Tiffany Bowden’s Breaking In Series: Founding Agreements


For many entrepreneurs, the natural impulse is to start a business with their friends or family members. The familiarity of the relationship and the assumed trust is an attractive lure, however, many people skip over vital steps to protect themselves with proper founding agreements. The following considerations will help insulate your business and relationships:

Founding Agreement Essentials:

  • Dissolution plan
  • Entity agreements
  • Non-Disclosure Agreements
  • Operating agreement
  • Non-Competes
  • Equity Distributions
  • Intellectual Property and Trademark Agreements

Dissolution Plan:

The cannabis industry is increasingly fast-paced, extremely competitive, has several gray-area rules and a lot on the line. As a result, business situations can get tense and lead to dissolution. Most entrepreneurs don’t like to think of dissolutions in advance. It’s sort of like a business pre-nuptial agreement. It can put a damper on the “romance” and optimism that typically characterizes entrepreneurship. If the worst happens, however, it helps to protect your assets, your labor, and your interest in advance.

Entity Agreements: 

There are several options to choose from when it comes to business structures. In the cannabis sector, some states mandate particular structures such as a nonprofit. Others allow for-profit entities. Research local laws as it relates to allowable business structures in advance.

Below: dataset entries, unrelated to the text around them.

import Summits.QuantumFields.BalabanUV.Beta.GAN24.ReadingWeightSums
import Summits.QuantumFields.BalabanUV.Beta.GAN24.CapacitanceScalarDictionary

/-!
# `BalabanUV.Beta.GAN24.ReadingWeightCrossSums` — binder row G-an2-4 / (CONV-C), road P1-fibre: the CROSS alias sums of the reading
# weights against the block weights (self-row P1-Y09x*, sequel of typer row P1-Y09b `ReadingWeightSums`; inputs of p1 row L09)

NOT IN PRINT; OUR PROOF ATTEMPT.  HONEST FRAMING (cell contract, verbatim): «discharging `BetaPertH` makes Bałaban's UV stability
UNCONDITIONAL — a real constructive-QFT result; it is NOT the continuum limit and NOT the Clay problem.»  HONEST DEPENDENCY (verbatim):
«continuum YM on T⁴ ⇐ BetaPertH ∧ nine spine estimates (0/9 proved); BetaPertH ⇐ (D1) ∧ (D4) ∧ CAP+tail; G-an2-4 gates asym, D1 and
NE2/3/4.»  [folklore] trigonometric bookkeeping in the `sinWt`/`aliasWtTerm`/`aliasWtConst` currency of leaf P1-L06 (`GAN24/AliasWeights(+Sum)`,
`alias_sum_le` BY NAME, once) over the objects of typer row P1-T00 (`GAN24/AliasObjects`) and the real-zone dictionary of
`GAN24/CapacitanceScalarDictionary`; 0 `def`, no cited fact, no `def … : Prop`, no wall binder.  NOT summit progress; discharges nothing of the
K-slot `GAN24.CombesThomas.ConvCK 3 Lc` by itself.

## Why (interface census of the XREAD of P1-Y09b, journal 2026-08-20 l.2931)
Row L09 `FibreUniformBound` plugs the per-alias response bound `α(m)` of row P1-Y09a (`FieldBlockResponse.norm_Ahat_le_param_of_mem_reg`:
`α(m) = √D·(F_m + ‖χ̂(m)‖·S_m·Bφ)/(2‖L_m‖) + ‖χ̂(m)‖·Bc/(‖L_m‖·√‖L_m‖)`) into the plug form of row P1-Y09d (`ClosedFormBoundOfParts`), i.e. it needs
the reading-weight sums `Σ_m ‖readW(m)‖·α(m)`; and at the zero alias (Y09a §4(b), Q-row form) the cross sums `Σ_{m≠0} ‖S(m)s_κ(m)‖·α(m)`.
Row P1-Y09b supplies the TRANSVERSE/force part (`offZero_sum_le`: `Σ_{m≠0} ‖readW‖·‖N^D srcW‖/(N²·lapR) ≤ (N/M)^{2D}·aliasWtConst D`).  THIS
FILE supplies the remaining sums, all off the zero alias, all at real momenta `p ∈ [−π, π]^D`, `0 < M ≤ N`:
* §1 ENGINE `offZero_weighted_sum_le`: for two nonnegative weight families `u, v` on the aliases with `u(m)² ≤ U²·Π_i sinWt N k_{m,i}`,
  `v(m)² ≤ V²·Π_i sinWt N k_{m,i}`:  `Σ_{m≠0} u(m)·v(m)/(N²·lapR k_m) ≤ U·V·aliasWtConst D`;
* §2 MAJORISATIONS by `√(Π_i sinWt N k_{m,i})` of T00's weights at real momentum: `‖readW‖` and `‖N^D·srcW‖` (`U = (N/M)^{D+1}`; the source
  weight IS the conjugate reading weight over `N^D`), `‖χ̂(m)‖` (`U = 1`), `‖χ̂(m)‖·‖s♭_l(m)‖` (`U = N`), `‖S(m)‖·‖s_κ(m)‖` (`U = N^{D+1}`);
* §3 the SUMS: φ-FEED `Σ_{m≠0} ‖readW‖·‖χ̂‖‖s♭_l‖/(N² lapR) ≤ (N/M)^{D+1}·N·C`, GAUGE COLUMN `Σ_{m≠0} ‖readW‖·‖χ̂‖/(N² lapR) ≤ (N/M)^{D+1}·C` and its
  `(N² lapR)^{3/2}` form (factor `1/2`, since `N²·lapR ≥ 4` off zero), and the ZERO-CLASS CROSS SUMS `Σ_{m≠0} ‖S s_κ‖·‖N^D srcW‖/(N² lapR) ≤
  N^{D+1}·(N/M)^{D+1}·C`, `Σ_{m≠0} ‖S s_κ‖·‖χ̂‖/(N² lapR) ≤ N^{D+1}·C` (+ `3/2` form), `Σ_{m≠0} ‖S s_κ‖·‖χ̂‖‖s♭_l‖/(N² lapR) ≤ N^{D+2}·C`,
  `C = aliasWtConst D = (5^D − 1)/4`;
* §4 the denominator dictionary `‖LAl N (ofRealVec p) m‖ = lapR k_m` (so Y09a's `1/‖L_m‖ = N²/(N²·lapR k_m)`).
Unit count (diagnostic reading only; L09 does it by name): each sum carries exactly the powers of `N` that the matching `Bφ, Bc ~ N^{−(D+4)}×…`
(Y08f §6 ∘ Y08s) and `sf², sf·sm` absorb.  Unit `b2b-balaban-gan24-formalise-leaf-03` (G-an2-4 formalisation swarm), 2026-08-20.
-/

noncomputable section

open Complex Finset
open scoped BigOperators Real ComplexConjugate

namespace Summit.QuantumFields.BalabanUV.Beta.GAN24.ReadingWeightCrossSums

open Literature.Probability.LatticeModels (TorusSite)
open Literature.MathematicalPhysics.QuantumFieldTheory.Balaban1983to89.B4Strip (ofRealVec)
open AliasWeights (sinWt sinWt_pos sinWt_le_one kfine)
open AliasWeightsSum (lapR lapR_nonneg aliasWtTerm aliasWtConst alias_sum_le four_le_sq_mul_lapR)
open CapacitanceScalarBounds (gNormSq gNormSq_nonneg gNormSq_le_sq_mul_sinWt)
open AliasObjects (sAl SAl sbAl chiAl LAl readW srcW conj_ofRealVec sbAl_eq_conj chiAl_eq_conj srcW_eq_conj)
open CapacitanceScalarDictionary (norm_sq_sAl normSq_SAl LAl_ofRealVec)

variable {D N : ℕ} [NeZero N]

/-! ## §1 The engine: a weighted off-zero alias sum against the T-block majorant -/

omit [NeZero N] in
/-- [folklore] Product majorisation from squared majorisations: `u² ≤ U²P`, `v² ≤ V²P`, everything nonnegative ⇒ `u·v ≤ U·V·P`. -/
theorem mul_le_of_sq_le {u v U V P : ℝ} (hu0 : 0 ≤ u) (hv0 : 0 ≤ v) (hU : 0 ≤ U) (hV : 0 ≤ V) (hP : 0 ≤ P)
    (hu : u ^ 2 ≤ U ^ 2 * P) (hv : v ^ 2 ≤ V ^ 2 * P) : u * v ≤ U * V * P := by
  have h1 : (u * v) ^ 2 ≤ (U * V * P) ^ 2 := by
    calc (u * v) ^ 2 = u ^ 2 * v ^ 2 := by ring
      _ ≤ (U ^ 2 * P) * (V ^ 2 * P) := mul_le_mul hu hv (sq_nonneg _) (by positivity)
      _ = (U * V * P) ^ 2 := by ring
  calc u * v = Real.sqrt ((u * v) ^ 2) := (Real.sqrt_sq (mul_nonneg hu0 hv0)).symm
    _ ≤ Real.sqrt ((U * V * P) ^ 2) := Real.sqrt_le_sqrt h1
    _ = U * V * P := Real.sqrt_sq (by positivity)

/-- [folklore] **THE ENGINE.**  For `p ∈ [−π, π]^D` and two nonnegative weight families `u, v` on the aliases, each majorised in square by
`Π_i sinWt N k_{m,i}` with constants `U, V ≥ 0`:  `Σ_{m ≠ 0} u(m)·v(m)/(N²·lapR k_m) ≤ U·V·aliasWtConst D`
(termwise `≤ U·V·aliasWtTerm N p m`, then leaf P1-L06's `alias_sum_le` BY NAME). -/
theorem offZero_weighted_sum_le {p : Fin D → ℝ} (hp : ∀ i, |p i| ≤ π) (u v : TorusSite D N → ℝ) {U V : ℝ}
    (hU : 0 ≤ U) (hV : 0 ≤ V) (hu0 : ∀ m, 0 ≤ u m) (hv0 : ∀ m, 0 ≤ v m)
    (hu : ∀ m, u m ^ 2 ≤ U ^ 2 * ∏ i, sinWt N (kfine N p m i))
    (hv : ∀ m, v m ^ 2 ≤ V ^ 2 * ∏ i, sinWt N (kfine N p m i)) :
    ∑ m ∈ (Finset.univ : Finset (TorusSite D N)).erase 0, u m * v m / ((N : ℝ) ^ 2 * lapR (kfine N p m))
      ≤ U * V * aliasWtConst D := by
  classical
  have hterm : ∀ m ∈ (Finset.univ : Finset (TorusSite D N)).erase 0,
      u m * v m / ((N : ℝ) ^ 2 * lapR (kfine N p m)) ≤ U * V * aliasWtTerm N p m := by
    intro m hm
    have hm0 : m ≠ 0 := (Finset.mem_erase.1 hm).1
    have hden : 0 < (N : ℝ) ^ 2 * lapR (kfine N p m) := lt_of_lt_of_le (by norm_num) (four_le_sq_mul_lapR hp hm0)
    have hP : 0 ≤ ∏ i, sinWt N (kfine N p m i) := Finset.prod_nonneg fun _ _ => (sinWt_pos _ _).le
    have h := mul_le_of_sq_le (hu0 m) (hv0 m) hU hV hP (hu m) (hv m)
    have e : U * V * aliasWtTerm N p m = (U * V * ∏ i, sinWt N (kfine N p m i)) / ((N : ℝ) ^ 2 * lapR (kfine N p m)) := by
      unfold aliasWtTerm; ring
    rw [e]
    exact div_le_div_of_nonneg_right h hden.le
  calc ∑ m ∈ (Finset.univ : Finset (TorusSite D N)).erase 0, u m * v m / ((N : ℝ) ^ 2 * lapR (kfine N p m))
      ≤ ∑ m ∈ (Finset.univ : Finset (TorusSite D N)).erase 0, U * V * aliasWtTerm N p m := Finset.sum_le_sum hterm
    _ = U * V * ∑ m ∈ (Finset.univ : Finset (TorusSite D N)).erase 0, aliasWtTerm N p m := by rw [Finset.mul_sum]
    _ ≤ U * V * aliasWtConst D := mul_le_mul_of_nonneg_left (alias_sum_le N hp) (mul_nonneg hU hV)

/-- [folklore] The engine with the `3/2` power of the T-block majorant: off the zero alias `N²·lapR ≥ 4`, so
`Σ_{m≠0} u·v/((N² lapR)·√(N² lapR)) ≤ (U·V·aliasWtConst D)/2`. -/
theorem offZero_weighted_sum_three_halves_le {p : Fin D → ℝ} (hp : ∀ i, |p i| ≤ π) (u v : TorusSite D N → ℝ) {U V : ℝ}
    (hU : 0 ≤ U) (hV : 0 ≤ V) (hu0 : ∀ m, 0 ≤ u m) (hv0 : ∀ m, 0 ≤ v m)
    (hu : ∀ m, u m ^ 2 ≤ U ^ 2 * ∏ i, sinWt N (kfine N p m i))
    (hv : ∀ m, v m ^ 2 ≤ V ^ 2 * ∏ i, sinWt N (kfine N p m i)) :
    ∑ m ∈ (Finset.univ : Finset (TorusSite D N)).erase 0,
        u m * v m / (((N : ℝ) ^ 2 * lapR (kfine N p m)) * Real.sqrt ((N : ℝ) ^ 2 * lapR (kfine N p m)))
      ≤ U * V * aliasWtConst D / 2 := by
  classical
  have hterm : ∀ m ∈ (Finset.univ : Finset (TorusSite D N)).erase 0,
      u m * v m / (((N : ℝ) ^ 2 * lapR (kfine N p m)) * Real.sqrt ((N : ℝ) ^ 2 * lapR (kfine N p m)))
        ≤ (u m * v m / ((N : ℝ) ^ 2 * lapR (kfine N p m))) / 2 := by
    intro m hm
    have hm0 : m ≠ 0 := (Finset.mem_erase.1 hm).1
    have h4 : 4 ≤ (N : ℝ) ^ 2 * lapR (kfine N p m) := four_le_sq_mul_lapR hp hm0
    have hden : 0 < (N : ℝ) ^ 2 * lapR (kfine N p m) := lt_of_lt_of_le (by norm_num) h4
    have h2 : 2 ≤ Real.sqrt ((N : ℝ) ^ 2 * lapR (kfine N p m)) := by
      rw [show (2 : ℝ) = Real.sqrt 4 by rw [show (4 : ℝ) = 2 ^ 2 by norm_num, Real.sqrt_sq (by norm_num)]]
      exact Real.sqrt_le_sqrt h4
    have hnum : 0 ≤ u m * v m := mul_nonneg (hu0 m) (hv0 m)
    rw [div_div, div_le_div_iff₀ (mul_pos hden (lt_of_lt_of_le (by norm_num) h2)) (mul_pos hden (by norm_num))]
    have : u m * v m * ((N : ℝ) ^ 2 * lapR (kfine N p m) * 2)
        ≤ u m * v m * ((N : ℝ) ^ 2 * lapR (kfine N p m) * Real.sqrt ((N : ℝ) ^ 2 * lapR (kfine N p m))) :=
      mul_le_mul_of_nonneg_left (mul_le_mul_of_nonneg_left h2 hden.le) hnum
    linarith
  calc _ ≤ ∑ m ∈ (Finset.univ : Finset (TorusSite D N)).erase 0, (u m * v m / ((N : ℝ) ^ 2 * lapR (kfine N p m))) / 2 :=
        Finset.sum_le_sum hterm
    _ = (∑ m ∈ (Finset.univ : Finset (TorusSite D N)).erase 0, u m * v m / ((N : ℝ) ^ 2 * lapR (kfine N p m))) / 2 := by
        rw [Finset.sum_div]
    _ ≤ U * V * aliasWtConst D / 2 :=
        div_le_div_of_nonneg_right (offZero_weighted_sum_le hp u v hU hV hu0 hv0 hu hv) (by norm_num)

/-! ## §2 Majorisations of T00's weights by `√(Π_i sinWt N k_{m,i})` at real momentum -/

omit [NeZero N] in
/-- [folklore] `0 ≤ Π_i sinWt N k_{m,i}`. -/
theorem prod_sinWt_nonneg (p : Fin D → ℝ) (m : TorusSite D N) : 0 ≤ ∏ i, sinWt N (kfine N p m i) :=
  Finset.prod_nonneg fun _ _ => (sinWt_pos _ _).le

/-- [folklore] **READING WEIGHT** (`0 < M ≤ N`): `‖readW‖² ≤ ((N/M)^{D+1})²·Π_i sinWt N k_{m,i}` (row P1-Y09b's `norm_readW_sq_le_N` with the
leg-direction factor `sinWt N k_κ ≤ 1` dropped). -/
theorem norm_readW_sq_le_prod {M : ℕ} (hM : 0 < M) (hMN : M ≤ N) (p : Fin D → ℝ) (m : TorusSite D N) (κ : Fin D)
    (ρ : Fin D → ℤ) :
    ‖readW N M (ofRealVec p) m κ ρ‖ ^ 2 ≤ (((N : ℝ) / M) ^ (D + 1)) ^ 2 * ∏ i, sinWt N (kfine N p m i) := by
  have h := ReadingWeightSums.norm_readW_sq_le_N hM hMN p m κ ρ
  have h1 : (∏ i, sinWt N (kfine N p m i)) * sinWt N (kfine N p m κ) ≤ ∏ i, sinWt N (kfine N p m i) :=
    mul_le_of_le_one_right (prod_sinWt_nonneg p m) (sinWt_le_one _ _)
  have e : (((N : ℝ) / M) ^ 2) ^ (D + 1) = (((N : ℝ) / M) ^ (D + 1)) ^ 2 := by rw [← pow_mul, ← pow_mul, mul_comm]
  rw [← e]
  exact h.trans (mul_le_mul_of_nonneg_left h1 (by positivity))

/-- [folklore] **SOURCE WEIGHT = CONJUGATE READING WEIGHT** at real momentum: `‖N^D·srcW(m, l, ρ′)‖ = ‖readW(m, l, ρ′)‖`
(T00's `srcW_eq_conj` BY NAME). -/
theorem norm_natPow_mul_srcW_eq (M : ℕ) (p : Fin D → ℝ) (m : TorusSite D N) (l : Fin D) (ρ' : Fin D → ℤ) :
    ‖(N : ℂ) ^ D * srcW N M (ofRealVec p) m l ρ'‖ = ‖readW N M (ofRealVec p) m l ρ'‖ := by
  have hN : (N : ℂ) ^ D ≠ 0 := pow_ne_zero _ (Nat.cast_ne_zero.2 (NeZero.ne N))
  rw [srcW_eq_conj (conj_ofRealVec p), ← mul_div_assoc, mul_div_cancel_left₀ _ hN, Complex.norm_conj]

/-- [folklore] **SOURCE WEIGHT** (`0 < M ≤ N`): `‖N^D·srcW‖² ≤ ((N/M)^{D+1})²·Π_i sinWt N k_{m,i}`. -/
theorem norm_natPow_mul_srcW_sq_le_prod {M : ℕ} (hM : 0 < M) (hMN : M ≤ N) (p : Fin D → ℝ) (m : TorusSite D N) (l : Fin D)
    (ρ' : Fin D → ℤ) :
    ‖(N : ℂ) ^ D * srcW N M (ofRealVec p) m l ρ'‖ ^ 2 ≤ (((N : ℝ) / M) ^ (D + 1)) ^ 2 * ∏ i, sinWt N (kfine N p m i) := by
  rw [norm_natPow_mul_srcW_eq]
  exact norm_readW_sq_le_prod hM hMN p m l ρ'

/-- [folklore] **BOX FACTOR**: `‖S(m)‖² ≤ (N²)^D·Π_i sinWt N k_{m,i}` (`|S(m)|² = Π_i gNormSq`, `gNormSq ≤ N²·sinWt` of row P1-Y08s). -/
theorem norm_SAl_sq_le (p : Fin D → ℝ) (m : TorusSite D N) :
    ‖SAl N (ofRealVec p) m‖ ^ 2 ≤ ((N : ℝ) ^ 2) ^ D * ∏ i, sinWt N (kfine N p m i) := by
  rw [← Complex.normSq_eq_norm_sq, normSq_SAl,
    show ((N : ℝ) ^ 2) ^ D = ∏ _i : Fin D, (N : ℝ) ^ 2 by rw [Finset.prod_const, Finset.card_univ, Fintype.card_fin],
    ← Finset.prod_mul_distrib]
  exact Finset.prod_le_prod (fun _ _ => gNormSq_nonneg _ _) fun _ _ => gNormSq_le_sq_mul_sinWt _ _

Non-Disclosure Agreements:

Non-Disclosure agreements are beneficial for ensuring that your trade secrets are not spread on the open market. These agreements, however, have to specify what in particular is not allowed to be disclosed in order to be effective.

Operating Agreements: 

Operating agreements and standard operating procedures often lay out to all partners involved how you will conduct your business. It can cover everything from safety plans, payment of dividends, roles, expectations and more. It often has equity distributions within this document, however, equity agreements can be managed outside of the agreement.

Non-Competes:

In case a partner leaves your partnership, you may want to ensure that you have a clause that prevents you from competing against each other for a set period of time. Non-competes are also important for any sensitive business conversations where you will be divulging enough information to make your business vulnerable to competition.

Equity Distribution:

It is critically important to understand how equity will work. While traditional partnerships require capital investments up front from partners, not all business arrangements require capital for equity. If there is a non-capital requirement in exchange for equity (sweat equity) detail the expectations for what the person will do for equity. Choose a method for determining their value and their expectations up front.

Intellectual Property and Trademark Agreements:

Be sure to protect your business with appropriate patents, trademark, and copyright agreements. In case of dissolution, detail in your operating agreement who will retain the intellectual property.

Teamwork Makes the Dream Work

The most important part of the partnership is the dynamic of the personalities and the ability to work together in good times and bad ones. If the team shares the same vision, work ethic, and understandings on how to treat each other when things get tough, it is far easier than going down the road competing with competitors and partners.

The road to cannabis entrepreneurship is paved with broken partnerships. Strong foundational documents are the difference between rescue and ruin. Litigation is expensive and getting cooperation from bitter partners to sign documents retroactively is a challenge. Protect yourself early.